The bosses’ aim in using non-union contract workers is to pit different sectors of the workforce against one another and to crush the more than 10,000-strong ATU as well as the two smaller craft unions that are part of TTC. There needs to be a fight to organize the unorganized and for union wages for all those working at Toronto transit. There is a history of workers fighting the divide-and-rule attacks of the bosses. Between 1989 and 1991, there was a series of work slowdowns, culminating in a four-day strike, that put a stop to management’s attempts at making drivers a part-time workforce.
Byford’s speedups have hit night crews especially hard, as they are frequently under pressure to get the job done no matter what before service restarts. In September 2012, Peter Pavlovski, a low-level foreman (one of the few well respected by workers), died on the job. In October 2017, Tom Dedes, a union member with 18 years’ experience, was also killed. Both were pinned by workcars (modified rail cars used for track and tunnel work). Both were working overtime and at the end of their shifts. The deaths and injuries are why elected union safety committees that are independent of management should be formed.
In October 2016, the transit agency filed an application with the Ontario Labour Relations Board alleging that ATU Local 113 condoned an illegal strike after only nine (!) of roughly 600 train operators signed up for a voluntary overnight shift during the Nuit Blanche art festival. Bob Kinnear, the sellout union president at the time, said the lack of volunteers was a “grassroots movement” that wasn’t condoned by union leaders. The Nuit Blanche incident occurred shortly before Byford’s TTC introduced one-person train operation on the Sheppard line (smallest line), a move the union opposed.

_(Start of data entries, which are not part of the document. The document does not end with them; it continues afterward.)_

import Summits.QuantumAdvantage.QuantumAdvantage.Theorems.SoloInformedPsdCounting
import Literature.Computability.Complexity.NisanRandomizedLowerBound
import HarnessLib

/-!
# The classical doors are black-box shut too: pseudo-deterministic RANDOMISED cost of approximate majority

Solo seat `solo-QuantumAdvantage-informed`, session 3, file 17; companion of files 14
(`SoloInformedQueryLift`), 16 (`SoloInformedPsdCounting`) and of the Literature reproduction
`NisanRandomizedLowerBound` (Nisan 1991: `bs(f) ≤ 3 R₂(f)`, `D(f) ≤ 27 R₂(f)³`).

The seat's three doors are canonisation statements — C-EXT' (`pr-BPP ⊆ PromiseBPP`: classical
algorithms canonise classical acceptance probabilities; Dixon–Pavan–Vander Woude–Vinodchandran),
H₀ (`pr-BPP ⊆ promiseLift BQP`: quantum algorithms canonise classical ones) and Q-EXT
(`PromiseBQP ⊆ promiseLift BQP`: quantum algorithms canonise quantum ones). File 16 showed the
quantum canonisers cannot be black-box (approximate majority: `R₂ = Q₂ ≤ 1` on the promise but
`psdQ₂ > (N/12288)^{1/6}`). This file adds the classical canoniser (C-EXT'), using Nisan's cubic
relation in place of Beals et al.'s sixth power:

* `psdRandQueryComplexity ε D P` — least `R_ε` of a completion (pseudo-deterministic randomised
  query complexity; Goldreich–Goldwasser–Ron 2013, Goldwasser–Impagliazzo–Pitassi–Santhanam 2021);
  `R_ε(P on D) ≤ psdR_ε ≤ R_ε(P)`, `psdQ_ε ≤ psdR_ε`.
* `detQueryComplexityOn_le_psdRand_pow_three : D(P on D) ≤ 27 · psdR₂(D,P)³` (Nisan pulled back to
  the promise): classical pseudo-determinism buys at most a cubic saving over DETERMINISM.
* `gapMaj_psdRand_gap (1 ≤ N) : R₂(GapMaj_N) ≤ 1 ∧ N < 81 · psdR₂(GapMaj_N)³` — the decision form,
  with explicit constant, of Goldreich–Goldwasser–Ron's `Ω(N)` pseudo-deterministic lower bound for
  Hamming-weight estimation [GIPS2021 p. 36:18]; `not_psdRandPolyBounded`.
* `gapMaj_three_doors (1 ≤ N)`: at approximate majority all three canonisations are black-box
  impossible at once: `R₂ ≤ 1`, `Q₂ ≤ 1`, `81·psdR₂³ > N`, `12288·psdQ₂⁶ > N`.

**Reading.** White-box, the classical doors are rescued by advice (file 15: C-EXT'/poly, H₀/poly are
theorems) and by pseudorandom generators (file 10: hardness ⇒ C-EXT); the black-box obstruction is
the same for all three doors, so what singles out the quantum door is only the absence of a
white-box canoniser for measurement outcomes.

## References
* [Nisan1991] N. Nisan, *CREW PRAMs and decision trees*, SIAM J. Comput. 20 (1991); Buhrman–de Wolf
  2002 Thm 16 / Cor 3 [galaxy: pdf:-6514774275231728200 p.14] (tree:
  `blockSensitivity_le_three_mul_randQueryComplexity`, `detQueryComplexity_le_27_mul_randQueryComplexity_pow_three`).
* [GIPS2021] Goldwasser–Impagliazzo–Pitassi–Santhanam, CCC 2021, p. 36:18 (GGR13's `Ω(n)`)
  [corpus: paper:doi-10-4230-lipics-ccc-2021-36 p.18].
* [GGR2013] O. Goldreich, S. Goldwasser, D. Ron, ITCS 2013.
-/

noncomputable section

namespace Summit.QuantumAdvantage.QuantumAdvantage.Theorems

open Finset Literature.Computability.Complexity Literature.Computability.Cryptography
  Literature.Computability.QuantumComplexity Literature.Barriers.QuantumAdvantage

variable {N : ℕ}

/-! ### Pseudo-deterministic randomised query complexity -/

/-- The **pseudo-deterministic randomised query complexity** of the promise problem `(D, P)` with
error `ε`: the least `R_ε` of a completion of `P` (a randomised algorithm outputting one canonical
bit with probability `≥ 1 - ε` on every input, correct on the promise).
[cite: GIPS2021, §1 (p. 36:4)] -/
def psdRandQueryComplexity (ε : ℝ) (D : Set (Fin N → Bool)) (P : (Fin N → Bool) → Bool) : ℕ :=
  sInf {T | ∃ f ∈ completions D P, randQueryComplexity ε f = T}

/-- The defining set is nonempty (`P` completes itself). [folklore] -/
theorem psdRandQueryComplexity_set_nonempty (ε : ℝ) (D : Set (Fin N → Bool))
    (P : (Fin N → Bool) → Bool) :
    {T | ∃ f ∈ completions D P, randQueryComplexity ε f = T}.Nonempty :=
  ⟨_, P, self_mem_completions D P, rfl⟩

/-- `psdR_ε` is attained by some completion. [folklore] -/
theorem exists_mem_completions_eq_psdRand (ε : ℝ) (D : Set (Fin N → Bool))
    (P : (Fin N → Bool) → Bool) :
    ∃ f ∈ completions D P, randQueryComplexity ε f = psdRandQueryComplexity ε D P :=
  Nat.sInf_mem (psdRandQueryComplexity_set_nonempty ε D P)

/-- Every completion bounds `psdR_ε` from above. [folklore] -/
theorem psdRandQueryComplexity_le {ε : ℝ} {D : Set (Fin N → Bool)}
    {P f : (Fin N → Bool) → Bool} (hf : f ∈ completions D P) :
    psdRandQueryComplexity ε D P ≤ randQueryComplexity ε f :=
  Nat.sInf_le ⟨f, hf, rfl⟩

/-- `psdR_ε(D,P) ≤ R_ε(P)`. [folklore] -/
theorem psdRandQueryComplexity_le_self (ε : ℝ) (D : Set (Fin N → Bool))
    (P : (Fin N → Bool) → Bool) :
    psdRandQueryComplexity ε D P ≤ randQueryComplexity ε P :=
  psdRandQueryComplexity_le (self_mem_completions D P)

/-- Restricting the success requirement to a sub-domain only helps: `R_ε(f on D) ≤ R_ε(f)`
(`0 ≤ ε`). [cite: Wolf2002, §2.2] -/
theorem randQueryComplexityOn_le_randQueryComplexity {ε : ℝ} (hε : 0 ≤ ε)
    (D : Set (Fin N → Bool)) (f : (Fin N → Bool) → Bool) :
    randQueryComplexityOn ε D f ≤ randQueryComplexity ε f := by
  obtain ⟨μ, hd, hμ⟩ := exists_pmf_randQueryComplexity hε f
  exact Nat.sInf_le ⟨μ, hd, fun x _ => hμ x⟩

/-- `R_ε(P on D) ≤ psdR_ε(D, P)` (`0 ≤ ε`): a pseudo-deterministic algorithm is in particular a
bounded-error algorithm on the promise. [cite: GIPS2021, §1 (p. 36:4)] -/
theorem randQueryComplexityOn_le_psdRand {ε : ℝ} (hε : 0 ≤ ε) (D : Set (Fin N → Bool))
    (P : (Fin N → Bool) → Bool) :
    randQueryComplexityOn ε D P ≤ psdRandQueryComplexity ε D P := by
  obtain ⟨f, hf, hq⟩ := exists_mem_completions_eq_psdRand ε D P
  rw [← hq, ← randQueryComplexityOn_congr ε hf]
  exact randQueryComplexityOn_le_randQueryComplexity hε D f

/-- `psdQ_ε ≤ psdR_ε` (`0 ≤ ε`): quantum algorithms simulate randomised ones completion by
completion (tree: `quantumQueryComplexity_le_randQueryComplexity_of_nonneg`).
[cite: Wolf2002, §3.3] -/
theorem psdQuantum_le_psdRand {ε : ℝ} (hε : 0 ≤ ε) (D : Set (Fin N → Bool))
    (P : (Fin N → Bool) → Bool) :
    psdQuantumQueryComplexity ε D P ≤ psdRandQueryComplexity ε D P := by
  obtain ⟨f, hf, hq⟩ := exists_mem_completions_eq_psdRand ε D P
  rw [← hq]
  exact (psdQuantumQueryComplexity_le hf).trans
    (quantumQueryComplexity_le_randQueryComplexity_of_nonneg hε f)

/-! ### Nisan pulled back to the promise -/

/-- For every completion `f` of `(D, P)`: `D(P on D) ≤ 27 · R₂(f)³`. [cite: Nisan1991]
[cite: Wolf2002, Cor 3] -/
theorem detQueryComplexityOn_le_of_mem_completions_rand {D : Set (Fin N → Bool)}
    {P f : (Fin N → Bool) → Bool} (hf : f ∈ completions D P) :
    detQueryComplexityOn D P ≤ 27 * randQueryComplexity (1 / 3) f ^ 3 := by
  rw [← detQueryComplexityOn_congr hf]
  exact (detQueryComplexityOn_le_detQueryComplexity D f).trans
    (detQueryComplexity_le_27_mul_randQueryComplexity_pow_three f)

/-- **`D(P on D) ≤ 27 · psdR₂(D, P)³`**: classical pseudo-determinism saves at most a cube over
determinism, on any promise (Nisan's `D ≤ 27 R₂³` for the completion). [cite: Nisan1991]
[cite: Wolf2002, Cor 3] -/
theorem detQueryComplexityOn_le_psdRand_pow_three (D : Set (Fin N → Bool))
    (P : (Fin N → Bool) → Bool) :
    detQueryComplexityOn D P ≤ 27 * psdRandQueryComplexity (1 / 3) D P ^ 3 := by
  obtain ⟨f, hf, hq⟩ := exists_mem_completions_eq_psdRand (1 / 3) D P
  rw [← hq]
  exact detQueryComplexityOn_le_of_mem_completions_rand hf

/-! ### Approximate majority, classically -/

/-- **`N < 81 · psdR₂(GapMaj_N)³`** (`1 ≤ N`): every pseudo-deterministic RANDOMISED algorithm for
approximate majority makes more than `(N/81)^{1/3}` queries — the decision form, with constant, of
Goldreich–Goldwasser–Ron's `Ω(N)` [GIPS2021 p. 36:18] (`N < 3·D(on promise) ≤ 81·psdR₂³`).
[cite: GIPS2021, p. 36:18] [cite: Nisan1991] -/
theorem gapMaj_lt_psdRand_pow_three (hN : 1 ≤ N) :
    N < 81 * psdRandQueryComplexity (1 / 3) (gapMajPromise N) (gapMajFn N) ^ 3 := by
  have h1 := gapMaj_lt_three_mul_detQueryComplexityOn hN
  have h2 := detQueryComplexityOn_le_psdRand_pow_three (gapMajPromise N) (gapMajFn N)
  omega

/-- **The classical pseudo-determinism gap at approximate majority**: `R₂ ≤ 1` on the promise but
`81 · psdR₂³ > N`. [cite: GIPS2021, p. 36:18] [cite: Nisan1991] -/
theorem gapMaj_psdRand_gap (hN : 1 ≤ N) :
    randQueryComplexityOn (1 / 3) (gapMajPromise N) (gapMajFn N) ≤ 1 ∧
      N < 81 * psdRandQueryComplexity (1 / 3) (gapMajPromise N) (gapMajFn N) ^ 3 :=
  ⟨gapMaj_randQueryComplexityOn_le_one hN, gapMaj_lt_psdRand_pow_three hN⟩

/-- **All three doors are black-box shut at one problem.** At approximate majority (`1 ≤ N`):
`R₂ ≤ 1` and `Q₂ ≤ 1` on the promise, while every classical canoniser costs `> (N/81)^{1/3}` and
every quantum canoniser `> (N/12288)^{1/6}` queries — the black-box shadows of C-EXT', H₀ and
Q-EXT fail together. [cite: GIPS2021, p. 36:18] [cite: Nisan1991] [cite: BealsEtAl2001, Thm 5.4] -/
theorem gapMaj_three_doors (hN : 1 ≤ N) :
    randQueryComplexityOn (1 / 3) (gapMajPromise N) (gapMajFn N) ≤ 1 ∧
      quantumQueryComplexityOn (1 / 3) (gapMajPromise N) (gapMajFn N) ≤ 1 ∧
      N < 81 * psdRandQueryComplexity (1 / 3) (gapMajPromise N) (gapMajFn N) ^ 3 ∧
      N < 12288 * psdQuantumQueryComplexity (1 / 3) (gapMajPromise N) (gapMajFn N) ^ 6 :=
  ⟨gapMaj_randQueryComplexityOn_le_one hN, gapMaj_quantumQueryComplexityOn_le_one hN,
    gapMaj_lt_psdRand_pow_three hN, gapMaj_lt_psd_pow_six hN⟩

/-- **Pseudo-deterministic randomised query complexity is not polynomially bounded by randomised
query complexity on the promise**: no `C, k` give `psdR₂(D,P) ≤ C · R₂(P on D)ᵏ + C` (witness:
approximate majority). [cite: GIPS2021, p. 36:18] [cite: Nisan1991] -/
theorem not_psdRandPolyBounded (C k : ℕ) :
    ¬ ∀ (N : ℕ) (D : Set (Fin N → Bool)) (P : (Fin N → Bool) → Bool),
      psdRandQueryComplexity (1 / 3) D P ≤ C * randQueryComplexityOn (1 / 3) D P ^ k + C := by
  intro h
  set N := 81 * (2 * C) ^ 3 + 1 with hNdef
  have hN : 1 ≤ N := by omega
  have hb := h N (gapMajPromise N) (gapMajFn N)
  have hR := gapMaj_randQueryComplexityOn_le_one hN
  have hlow := gapMaj_lt_psdRand_pow_three hN
  set p := psdRandQueryComplexity (1 / 3) (gapMajPromise N) (gapMajFn N) with hp
  set r := randQueryComplexityOn (1 / 3) (gapMajPromise N) (gapMajFn N) with hr
  have hrk : r ^ k ≤ 1 := by
    calc r ^ k ≤ 1 ^ k := Nat.pow_le_pow_left hR k
      _ = 1 := one_pow k
  have hp2 : p ≤ 2 * C := by
    have : C * r ^ k ≤ C * 1 := Nat.mul_le_mul_left C hrk
    omega
  have hp3 : p ^ 3 ≤ (2 * C) ^ 3 := Nat.pow_le_pow_left hp2 3
  have : 81 * p ^ 3 ≤ 81 * (2 * C) ^ 3 := Nat.mul_le_mul_left _ hp3
  omega

end Summit.QuantumAdvantage.QuantumAdvantage.Theorems

end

The TTC’s “Fit for Duty” campaign has made working conditions even worse. Workers are hunted down and disciplined for taking a nap even when on lunch break. Random drug testing gained currency in Toronto after a fatal August 2011 bus crash in which the bus driver was charged with possession of marijuana but was not found to be impaired. Byford rammed through drug testing and the TTC approved the implementation of random drug and alcohol testing for designated (what they call safety critical) employees beginning in March 2017. Many workers now question the “randomness” of these tests, as they have witnessed the most militant workers and those who are deemed “troublemakers” being tested and sometimes more than once! We remember Tony Almeida, a workcar operator killed on the job in 2007 due to unsafe conditions and smeared by TTC management and in the press as a pot smoker!
Class-conscious workers in Toronto had no illusions in Byford as a “friend of workers” and weren’t fooled by his “we’re all family” rhetoric as he was laying waste to union jobs and union working conditions. Likewise, workers in NYC transit must beware of this vicious anti-union boss.